The Envision's file parser is very tolerant, however, there are some situations where the parser needs a bit of help. The skip option can be used to tell parser to skip the N first lines of the flat file. The syntax is as follow:
read "/foo/bar*.csv" skip:2 as MyTable with
  "Foo1" as Id
  "Foo2" as Date
In the example above, the parser skips the first two lines of the flat file and expects the column headers to be found on the third line. The skip option is optional, with skip:0 being the default behavior. This option is intended to cope with systems which introduces meta-data at the very beginning of their flat file extractions.

Unsafe read

By default, Envision's file parser is strict: if a value is expected to be a date or a number, and if this value cannot be successfully parsed as such, the read statement will fail with an error.
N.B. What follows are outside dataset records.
/-! ## §2  The superposition theorem for truncated gains -/

set_option maxHeartbeats 800000 in
/-- **dense truncated improvements strain the cubes.**  `δ`-separation, gain `g`, radius `R`, threshold `ρ₀`; packing bound
`M₀ = (2(2R+1)/δ+1)³`; truncation scale `ρ = max(ρ₀, R + 1 + 8 M₀ γ_c / g)` (`γ_c = 432(δ⁻⁶+1)δ⁻³`, so the truncation rows cost
`≤ 2 M₀ γ_c (ρ−R)⁻³ ≤ g/4` per cell); density `Gd = Gd(ρ)`; buffer `H = max(2ρ + R + 1, 864 M₀²/g)` (cross rows `≤ 216 M₀² H⁻³ ≤ g/4`);
cells of side `D = 2(Gd + R + H)`, `κ = g/(2D³)`; then `superpose_estimate_fin` on the `n³` cells of `[0, nD)³`. [this file] -/
theorem strainedCubes_of_denseImprovementT {Y : Set (EuclideanSpace ℝ (Fin 3))} (hUD : UniformlyDiscrete Y) (hDI : DenseImprovementT Y) :
    ∃ κ : ℝ, 0 < κ ∧ StrainedCubes κ Y := by
  obtain ⟨δ₀, hδ₀, hsep₀⟩ := id hUD
  set δ : ℝ := min δ₀ 1 with hδdef
  have hδ : 0 < δ := lt_min hδ₀ one_pos
  have hδ1 : δ ≤ 1 := min_le_right _ _
  have hsep : ∀ x ∈ Y, ∀ y ∈ Y, x ≠ y → δ ≤ dist x y := fun x hx y hy hxy => (min_le_left _ _).trans (hsep₀ x hx y hy hxy)
  obtain ⟨g, hg, R, hR, ρ₀, hρ₀, hscale⟩ := hDI
  -- packing bound per patch
  set M₀ : ℝ := (2 * (2 * R + 1) / δ + 1) ^ 3 with hM₀def
  have hM₀0 : 0 ≤ M₀ := by positivity
  have hM₀bd : ∀ (p : EuclideanSpace ℝ (Fin 3)) (A : Finset (EuclideanSpace ℝ (Fin 3))), (↑A : Set (EuclideanSpace ℝ (Fin 3))) ⊆ Y →
      (∀ y ∈ A, dist y p ≤ R) → (A.card : ℝ) ≤ M₀ := by
    intro p A hAY hAR
    have h := card_le_of_separated_of_box A (fun i => p i - R - 1 / 2) (fun _ => 2 * R + 1) hδ (fun _ => by linarith)
      (fun y hy i => by
        have := (PiLp.dist_apply_le y p i).trans (hAR y hy)
        rw [Real.dist_eq, abs_le] at this
        constructor <;> linarith [this.1, this.2])
      (fun y hy w hw hyw => hsep y (hAY (Finset.mem_coe.2 hy)) w (hAY (Finset.mem_coe.2 hw)) hyw)
    rw [Finset.prod_const, Finset.card_univ, Fintype.card_fin] at h
    exact h
  -- constants: truncation scale ρ, then density Gd(ρ), then buffer H, cell side D
  set γc : ℝ := 432 * (δ⁻¹ ^ 6 + 1) * δ⁻¹ ^ 3 with hγcdef
  have hγc : 0 ≤ γc := by positivity
  set ρ : ℝ := max ρ₀ (R + 1 + 8 * M₀ * γc / g) with hρdef
  have hρ₀ρ : ρ₀ ≤ ρ := le_max_left _ _
  have hρR : R + 1 + 8 * M₀ * γc / g ≤ ρ := le_max_right _ _
  have hρ : 0 < ρ := hρ₀.trans_le hρ₀ρ
  have hMγg : 0 ≤ 8 * M₀ * γc / g := by positivity
  have hRρ : R + 1 ≤ ρ := by linarith
  have hT0 : 0 ≤ (ρ - R)⁻¹ := inv_nonneg.2 (by linarith)
  obtain ⟨Gd, hGd, hdense⟩ := hscale ρ hρ₀ρ
  choose p hpG r hρr hr2 hpatch using hdense
  choose F' G' W' hF'Y hF'R hG'R hcard hdisj hW' hgain using hpatch
  set H : ℝ := max (2 * ρ + R + 1) (864 * M₀ ^ 2 / g) with hHdef
  have hH1 : 2 * ρ + R + 1 ≤ H := le_max_left _ _
  have hKH : 864 * M₀ ^ 2 / g ≤ H := le_max_right _ _
  have hRH : R ≤ H := by linarith
  have h1H : 1 ≤ H := by linarith
  have hH : 0 < H := by linarith
  set D : ℝ := 2 * (Gd + R + H) with hDdef
  have hD : 0 < D := by positivity
  refine ⟨g / (2 * D ^ 3), by positivity, ?_⟩
  intro ℓ₀
  set n : ℕ := ⌈ℓ₀ / D⌉₊ + 1 with hndef
  set ℓ : ℝ := n * D with hℓdef
  have hnR : (⌈ℓ₀ / D⌉₊ : ℝ) + 1 = n := by simp [hndef]
  have hℓ₀ : ℓ₀ ≤ ℓ := by
    have h1 : ℓ₀ / D ≤ ⌈ℓ₀ / D⌉₊ := Nat.le_ceil _
    have h2 : ℓ₀ / D ≤ n := by linarith
    rw [div_le_iff₀ hD] at h2
    exact h2
  have hℓ0 : 0 ≤ ℓ := by positivity
  set c₀ : EuclideanSpace ℝ (Fin 3) := WithLp.toLp 2 (fun _ : Fin 3 => (0 : ℝ)) with hc₀def
  have hc₀ : ∀ i, c₀ i = 0 := fun i => by simp [hc₀def]
  refine ⟨ℓ, hℓ₀, c₀, ?_⟩
  set Cset : Set (EuclideanSpace ℝ (Fin 3)) := {z | ∀ i : Fin 3, c₀ i ≤ z i ∧ z i < c₀ i + ℓ} with hCsetdef
  have hfin : (Y ∩ Cset).Finite := finite_inter_cube' hUD c₀ hℓ0
  set F : Finset (EuclideanSpace ℝ (Fin 3)) := hfin.toFinset with hFdef
  have hFset : (↑F : Set (EuclideanSpace ℝ (Fin 3))) = Y ∩ Cset := hfin.coe_toFinset
  have hFY : (↑F : Set (EuclideanSpace ℝ (Fin 3))) ⊆ Y := hFset ▸ Set.inter_subset_left
  refine ⟨F, hFset, ?_⟩
  -- the cells
  set zc : (Fin 3 → Fin n) → EuclideanSpace ℝ (Fin 3) :=
    fun k => WithLp.toLp 2 (fun i : Fin 3 => D * (((k i : ℕ) : ℝ) + 1 / 2)) with hzcdef
  have hzci : ∀ k i, zc k i = D * (((k i : ℕ) : ℝ) + 1 / 2) := fun k i => by simp [hzcdef]
  -- (f1) coordinates of points within `t` of a patch centre (margin `D/2 − Gd − t`)
  have hco : ∀ (k : Fin 3 → Fin n) (a : EuclideanSpace ℝ (Fin 3)) (t : ℝ), dist a (p (zc k)) ≤ t →
      ∀ i, D * ((k i : ℕ) : ℝ) + (D / 2 - Gd - t) ≤ a i ∧ a i ≤ D * (((k i : ℕ) : ℝ) + 1) - (D / 2 - Gd - t) := by
    intro k a t ha i
    have h1 : dist a (zc k) ≤ t + Gd := (dist_triangle a (p (zc k)) (zc k)).trans (add_le_add ha (hpG (zc k)))
    have h2 := (PiLp.dist_apply_le a (zc k) i).trans h1
    rw [hzci, Real.dist_eq, abs_le] at h2
    constructor <;> linarith [h2.1, h2.2]
  have hkn : ∀ (k : Fin 3 → Fin n) (i : Fin 3), ((k i : ℕ) : ℝ) + 1 ≤ n := fun k i => by exact_mod_cast (k i).isLt
  -- (f2) points within `2ρ` (hence within `R`) of a patch centre lie in the cube
  have hmemC : ∀ (k : Fin 3 → Fin n) (a : EuclideanSpace ℝ (Fin 3)), dist a (p (zc k)) ≤ 2 * ρ → a ∈ Cset := by
    intro k a ha i
    rw [hc₀]
    have h := hco k a (2 * ρ) ha i
    have h0 : 0 ≤ D * ((k i : ℕ) : ℝ) := by positivity
    have h3 : D * (((k i : ℕ) : ℝ) + 1) ≤ D * n := mul_le_mul_of_nonneg_left (hkn k i) hD.le
    constructor <;> linarith [h.1, h.2]
  have hmemCR : ∀ (k : Fin 3 → Fin n) (a : EuclideanSpace ℝ (Fin 3)), dist a (p (zc k)) ≤ R → a ∈ Cset :=
    fun k a ha => hmemC k a (by linarith [hRρ, hρ])
  -- (f3) distinct cells: patch centres `≥ 2(R+H)` apart
  have hsepc : ∀ k l : Fin 3 → Fin n, k ≠ l → 2 * (R + H) ≤ dist (p (zc k)) (p (zc l)) := by
    intro k l hkl
    obtain ⟨i, hi⟩ := Function.ne_iff.1 hkl
    have hi' : (k i : ℕ) ≠ (l i : ℕ) := Fin.val_ne_of_ne hi
    have hzi : D ≤ |zc k i - zc l i| := by
      rw [hzci, hzci]
      rcases Nat.lt_or_gt_of_ne hi' with hlt | hlt
      · have : ((k i : ℕ) : ℝ) + 1 ≤ ((l i : ℕ) : ℝ) := by exact_mod_cast hlt
        rw [abs_sub_comm, abs_of_nonneg (by nlinarith)]
        nlinarith
      · have : ((l i : ℕ) : ℝ) + 1 ≤ ((k i : ℕ) : ℝ) := by exact_mod_cast hlt
        rw [abs_of_nonneg (by nlinarith)]
        nlinarith
    have hz : D ≤ dist (zc k) (zc l) := le_trans (by rw [← Real.dist_eq] at hzi; exact hzi) (PiLp.dist_apply_le (zc k) (zc l) i)
    have t := dist_triangle4 (zc k) (p (zc k)) (p (zc l)) (zc l)
    rw [dist_comm (zc k) (p (zc k))] at t
    linarith [hpG (zc k), hpG (zc l)]
  -- (f4) windows inside the cube and the truncation rows
  have hWF : ∀ k : Fin 3 → Fin n, W' (zc k) ⊆ F := by
    intro k w hw
    have hw' : w ∈ (↑(W' (zc k)) : Set (EuclideanSpace ℝ (Fin 3))) := Finset.mem_coe.2 hw
    rw [hW' (zc k)] at hw'
    rw [← Finset.mem_coe, hFset]
    exact ⟨hw'.1, hmemC k w ((Metric.mem_closedBall.1 hw'.2).trans (hr2 (zc k)))⟩
  have hF'W : ∀ k : Fin 3 → Fin n, F' (zc k) ⊆ W' (zc k) := by
    intro k y hy
    rw [← Finset.mem_coe, hW' (zc k)]
    exact ⟨hF'Y (zc k) (Finset.mem_coe.2 hy), Metric.mem_closedBall.2 ((hF'R (zc k) y hy).trans (by linarith [hρr (zc k), hRρ]))⟩
  have htrunc : ∀ (k : Fin 3 → Fin n) (a : EuclideanSpace ℝ (Fin 3)), dist a (p (zc k)) ≤ R →
      ∑ b ∈ F \ W' (zc k), |lennardJones (dist a b)| ≤ γc * (ρ - R)⁻¹ ^ 3 := by
    intro k a ha
    refine sum_abs_lennardJones_le_dyadic _ a hδ (by linarith [hRρ, hδ1] : δ ≤ ρ - R) ?_ ?_
    · intro b hb
      rw [Finset.mem_sdiff] at hb
      have hbY : b ∈ Y := hFY (Finset.mem_coe.2 hb.1)
      have hbW : b ∉ Y ∩ Metric.closedBall (p (zc k)) (r (zc k)) := by
        rw [← hW' (zc k)]; exact fun h => hb.2 (Finset.mem_coe.1 h)
      have hfar : r (zc k) < dist b (p (zc k)) := by
        by_contra hle
        exact hbW ⟨hbY, Metric.mem_closedBall.2 (not_lt.1 hle)⟩
      have t := dist_triangle b a (p (zc k))
      rw [dist_comm b a] at t
      linarith [hρr (zc k)]
    · intro b hb b' hb' hne
      exact hsep b (hFY (Finset.mem_coe.2 (Finset.mem_sdiff.1 hb).1)) b' (hFY (Finset.mem_coe.2 (Finset.mem_sdiff.1 hb').1)) hne
  -- (f5) finite gain per cell ≥ g − 2 M₀ γc (ρ−R)⁻³
  have hfin : ∀ k : Fin 3 → Fin n, g - 2 * M₀ * (γc * (ρ - R)⁻¹ ^ 3) ≤
      selfEnergy (F' (zc k)) + pairSum (F' (zc k)) (F \ F' (zc k)) - selfEnergy (G' (zc k)) - pairSum (G' (zc k)) (F \ F' (zc k)) := by
    intro k
    have hsplit : F \ F' (zc k) = (W' (zc k) \ F' (zc k)) ∪ (F \ W' (zc k)) := by
      ext x
      simp only [Finset.mem_sdiff, Finset.mem_union]
      constructor
      · intro ⟨hxF, hxF'⟩
        by_cases hxW : x ∈ W' (zc k)
        · exact Or.inl ⟨hxW, hxF'⟩
        · exact Or.inr ⟨hxF, hxW⟩
      · rintro (⟨hxW, hxF'⟩ | ⟨hxF, hxW⟩)
        · exact ⟨hWF k hxW, hxF'⟩
        · exact ⟨hxF, fun h => hxW (hF'W k h)⟩
    have hdj : Disjoint (W' (zc k) \ F' (zc k)) (F \ W' (zc k)) := by
      rw [Finset.disjoint_left]
      intro x hx hx'
      exact (Finset.mem_sdiff.1 hx').2 (Finset.mem_sdiff.1 hx).1
    rw [hsplit, pairSum_union_right _ hdj, pairSum_union_right _ hdj]
    have hg := hgain (zc k)
    simp only [truncGain] at hg
    have tF : |pairSum (F' (zc k)) (F \ W' (zc k))| ≤ M₀ * (γc * (ρ - R)⁻¹ ^ 3) :=
      (abs_pairSum_le fun a ha => htrunc k a (hF'R (zc k) a ha)).trans
        (mul_le_mul_of_nonneg_right (hM₀bd _ _ (hF'Y (zc k)) (hF'R (zc k))) (mul_nonneg hγc (pow_nonneg hT0 3)))
    have tG : |pairSum (G' (zc k)) (F \ W' (zc k))| ≤ M₀ * (γc * (ρ - R)⁻¹ ^ 3) :=
      (abs_pairSum_le fun a ha => htrunc k a (hG'R (zc k) a ha)).trans
        (mul_le_mul_of_nonneg_right (by rw [hcard (zc k)]; exact hM₀bd _ _ (hF'Y (zc k)) (hF'R (zc k))) (mul_nonneg hγc (pow_nonneg hT0 3)))
    rw [abs_le] at tF tG
    linarith [tF.1, tF.2, tG.1, tG.2]
  -- (f6) the dyadic sum of the cross rows
  have hcross : ∀ k : Fin 3 → Fin n,
      ∑ l ∈ Finset.univ.erase k, 16 * M₀ * (dist (p (zc k)) (p (zc l)))⁻¹ ^ 6 ≤
        16 * M₀ * (432 * (2 * (R + H))⁻¹ ^ 3 * (2 * (R + H))⁻¹ ^ 3) := by
    intro k
    rw [← Finset.mul_sum]
    refine mul_le_mul_of_nonneg_left ?_ (by positivity)
    have hinj : ∀ l ∈ Finset.univ.erase k, ∀ l' ∈ Finset.univ.erase k, p (zc l) = p (zc l') → l = l' := by
      intro l _ l' _ hll
      by_contra hne
      have := hsepc l l' hne
      rw [hll, dist_self] at this
      linarith
    have hsi : ∑ l ∈ Finset.univ.erase k, (dist (p (zc k)) (p (zc l)))⁻¹ ^ 6 =
        ∑ q ∈ (Finset.univ.erase k).image (fun l => p (zc l)), (dist (p (zc k)) q)⁻¹ ^ 6 := by
      rw [Finset.sum_image hinj]
    rw [hsi]
    refine sum_inv_pow_six_le_dyadic _ (p (zc k)) (by positivity : (0 : ℝ) < 2 * (R + H)) le_rfl ?_ ?_
    · intro q hq
      obtain ⟨l, hl, rfl⟩ := Finset.mem_image.1 hq
      exact hsepc k l (Finset.ne_of_mem_erase hl).symm
    · intro q hq q' hq' hne
      obtain ⟨l, hl, rfl⟩ := Finset.mem_image.1 hq
      obtain ⟨l', hl', rfl⟩ := Finset.mem_image.1 hq'
      exact hsepc l l' fun h => hne (by rw [h])
  -- (f7) the error budget: truncation ≤ g/4, cross rows ≤ g/4
  have herr : 2 * M₀ * (γc * (ρ - R)⁻¹ ^ 3) + 2 * M₀ * (16 * M₀ * (432 * (2 * (R + H))⁻¹ ^ 3 * (2 * (R + H))⁻¹ ^ 3)) ≤ g / 2 := by
    -- truncation part
    have hv0 : 0 ≤ (ρ - R)⁻¹ := hT0
    have hv1 : (ρ - R)⁻¹ ≤ 1 := inv_le_one_of_one_le₀ (by linarith [hRρ])
    have hv3 : (ρ - R)⁻¹ ^ 3 ≤ (ρ - R)⁻¹ := by
      have := pow_le_pow_of_le_one hv0 hv1 (by norm_num : 1 ≤ 3)
      rwa [pow_one] at this
    have hT : 8 * M₀ * γc * (ρ - R)⁻¹ ≤ g := by
      rw [← div_eq_mul_inv, div_le_iff₀ (by linarith [hRρ] : (0 : ℝ) < ρ - R)]
      have h8 : 8 * M₀ * γc / g ≤ ρ - R - 1 := by linarith
      rw [div_le_iff₀ hg] at h8
      nlinarith
    have hT3 : 8 * M₀ * γc * (ρ - R)⁻¹ ^ 3 ≤ 8 * M₀ * γc * (ρ - R)⁻¹ := mul_le_mul_of_nonneg_left hv3 (by positivity)
    -- cross part
    have hu0 : 0 ≤ H⁻¹ := inv_nonneg.2 hH.le
    have hu1 : H⁻¹ ≤ 1 := inv_le_one_of_one_le₀ h1H
    have hD'inv : (2 * (R + H))⁻¹ ≤ H⁻¹ / 2 := by
      have h := inv_anti₀ (by positivity : (0 : ℝ) < 2 * H) (by linarith : 2 * H ≤ 2 * (R + H))
      have e : (2 * H)⁻¹ = H⁻¹ / 2 := by rw [mul_inv]; ring
      linarith [e]
    have hD'0 : 0 ≤ (2 * (R + H))⁻¹ := by positivity
    have hP : (2 * (R + H))⁻¹ ^ 3 * (2 * (R + H))⁻¹ ^ 3 ≤ H⁻¹ ^ 3 / 64 := by
      have h6 : (2 * (R + H))⁻¹ ^ 6 ≤ (H⁻¹ / 2) ^ 6 := pow_le_pow_left₀ hD'0 hD'inv 6
      have h63 : H⁻¹ ^ 6 ≤ H⁻¹ ^ 3 := pow_le_pow_of_le_one hu0 hu1 (by norm_num)
      have e : (2 * (R + H))⁻¹ ^ 3 * (2 * (R + H))⁻¹ ^ 3 = (2 * (R + H))⁻¹ ^ 6 := by ring
      have e2 : (H⁻¹ / 2) ^ 6 = H⁻¹ ^ 6 / 64 := by ring
      rw [e]; linarith
    have hu3 : H⁻¹ ^ 3 ≤ H⁻¹ := by
      have := pow_le_pow_of_le_one hu0 hu1 (by norm_num : 1 ≤ 3)
      rwa [pow_one] at this
    have hKu : 864 * M₀ ^ 2 * H⁻¹ ≤ g := by
      rw [← div_eq_mul_inv, div_le_iff₀ hH]
      rw [div_le_iff₀ hg] at hKH
      linarith
    have h2 : M₀ * M₀ * ((2 * (R + H))⁻¹ ^ 3 * (2 * (R + H))⁻¹ ^ 3) ≤ M₀ * M₀ * (H⁻¹ ^ 3 / 64) :=
      mul_le_mul_of_nonneg_left hP (by positivity)
    have h3 : M₀ ^ 2 * H⁻¹ ^ 3 ≤ M₀ ^ 2 * H⁻¹ := mul_le_mul_of_nonneg_left hu3 (by positivity)
    linarith [h2, h3, hKu, hT, hT3]
  -- (f8) the abstract estimate on the grid
  have hest := superpose_estimate_fin (Y := Y) (Finset.univ : Finset (Fin 3 → Fin n)) F hFY (fun k => F' (zc k)) (fun k => G' (zc k))
    (fun k _ => (hF'W k).trans (hWF k))
    (fun k _ l _ hkl => by
      rw [Function.onFun, Finset.disjoint_left]
      intro y hyk hyl
      have t := dist_triangle (p (zc k)) y (p (zc l))
      rw [dist_comm (p (zc k)) y] at t
      linarith [hF'R (zc k) y hyk, hF'R (zc l) y hyl, hsepc k l hkl])
    (fun k _ l _ hkl => by
      rw [Function.onFun, Finset.disjoint_left]
      intro y hyk hyl
      have t := dist_triangle (p (zc k)) y (p (zc l))
      rw [dist_comm (p (zc k)) y] at t
      linarith [hG'R (zc k) y hyk, hG'R (zc l) y hyl, hsepc k l hkl])
    (fun k _ => hdisj (zc k)) (fun k _ => hcard (zc k)) (E := 2 * M₀ * (γc * (ρ - R)⁻¹ ^ 3)) (M₀ := M₀)
    (β := fun k l => 16 * M₀ * (dist (p (zc k)) (p (zc l)))⁻¹ ^ 6) (fun k l => by positivity)
    (fun k _ => hM₀bd _ _ (hF'Y (zc k)) (hF'R (zc k))) (fun k _ => hfin k)
    (fun k _ l _ hkl a ha => row_le hR.le hRH h1H (hF'R (zc k) a ha) (hF'R (zc l)) (hsepc k l hkl) (hM₀bd _ _ (hF'Y (zc l)) (hF'R (zc l))))
    (fun k _ l _ hkl a ha => row_le hR.le hRH h1H (hG'R (zc k) a ha) (hF'R (zc l)) (hsepc k l hkl) (hM₀bd _ _ (hF'Y (zc l)) (hF'R (zc l))))
    (fun k _ l _ hkl a ha => row_le hR.le hRH h1H (hG'R (zc k) a ha) (hG'R (zc l)) (hsepc k l hkl)
      (by rw [hcard (zc l)]; exact hM₀bd _ _ (hF'Y (zc l)) (hF'R (zc l))))
    (fun k _ => by
      have h1 : 2 * M₀ * ∑ l ∈ Finset.univ.erase k, 16 * M₀ * (dist (p (zc k)) (p (zc l)))⁻¹ ^ 6 ≤
          2 * M₀ * (16 * M₀ * (432 * (2 * (R + H))⁻¹ ^ 3 * (2 * (R + H))⁻¹ ^ 3)) := mul_le_mul_of_nonneg_left (hcross k) (by positivity)
      linarith [herr])
  -- (f9) `#cells · g/2 = κ ℓ³`
  have hcardι : ((Finset.univ : Finset (Fin 3 → Fin n)).card : ℝ) = (n : ℝ) ^ 3 := by
    rw [Finset.card_univ]; push_cast [Fintype.card_fun, Fintype.card_fin]; try ring
  have hκ : g / (2 * D ^ 3) * ℓ ^ 3 = (n : ℝ) ^ 3 * (g / 2) := by
    rw [hℓdef]; field_simp
  rw [hκ, ← hcardι]
  exact hest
As a rule of thumb, when Envision encounters parsing errors, the best option consists of investigating why the file is corrupted in the first place. In fact, as Envision is capable of recognizing many formats of dates and numbers, the chances are that if Envision fails, data is likely to be corrupted. Data corruption can lead to all sort of errors. When Envision fails, more often than not, this is merely the visible sign of a problem that happened earlier.

However, with large datasets, minor data corruptions become much more difficult to avoid. In particular, when corrupted data also happens to be old, fixing the data corruption might not even be worth the effort. Consequently, for these specific situations, Envision supports an unsafe read mode, as illustrated by the syntax below:
read "/foo/orders.tsv" unsafe with
  "My Id" as Id
  "My Date" as Date
When unsafe is used, Envision treats the parsing issues as warnings rather than errors. This option allows calculations to go ahead even if values or lines have been discarded by the parser because they could not be read.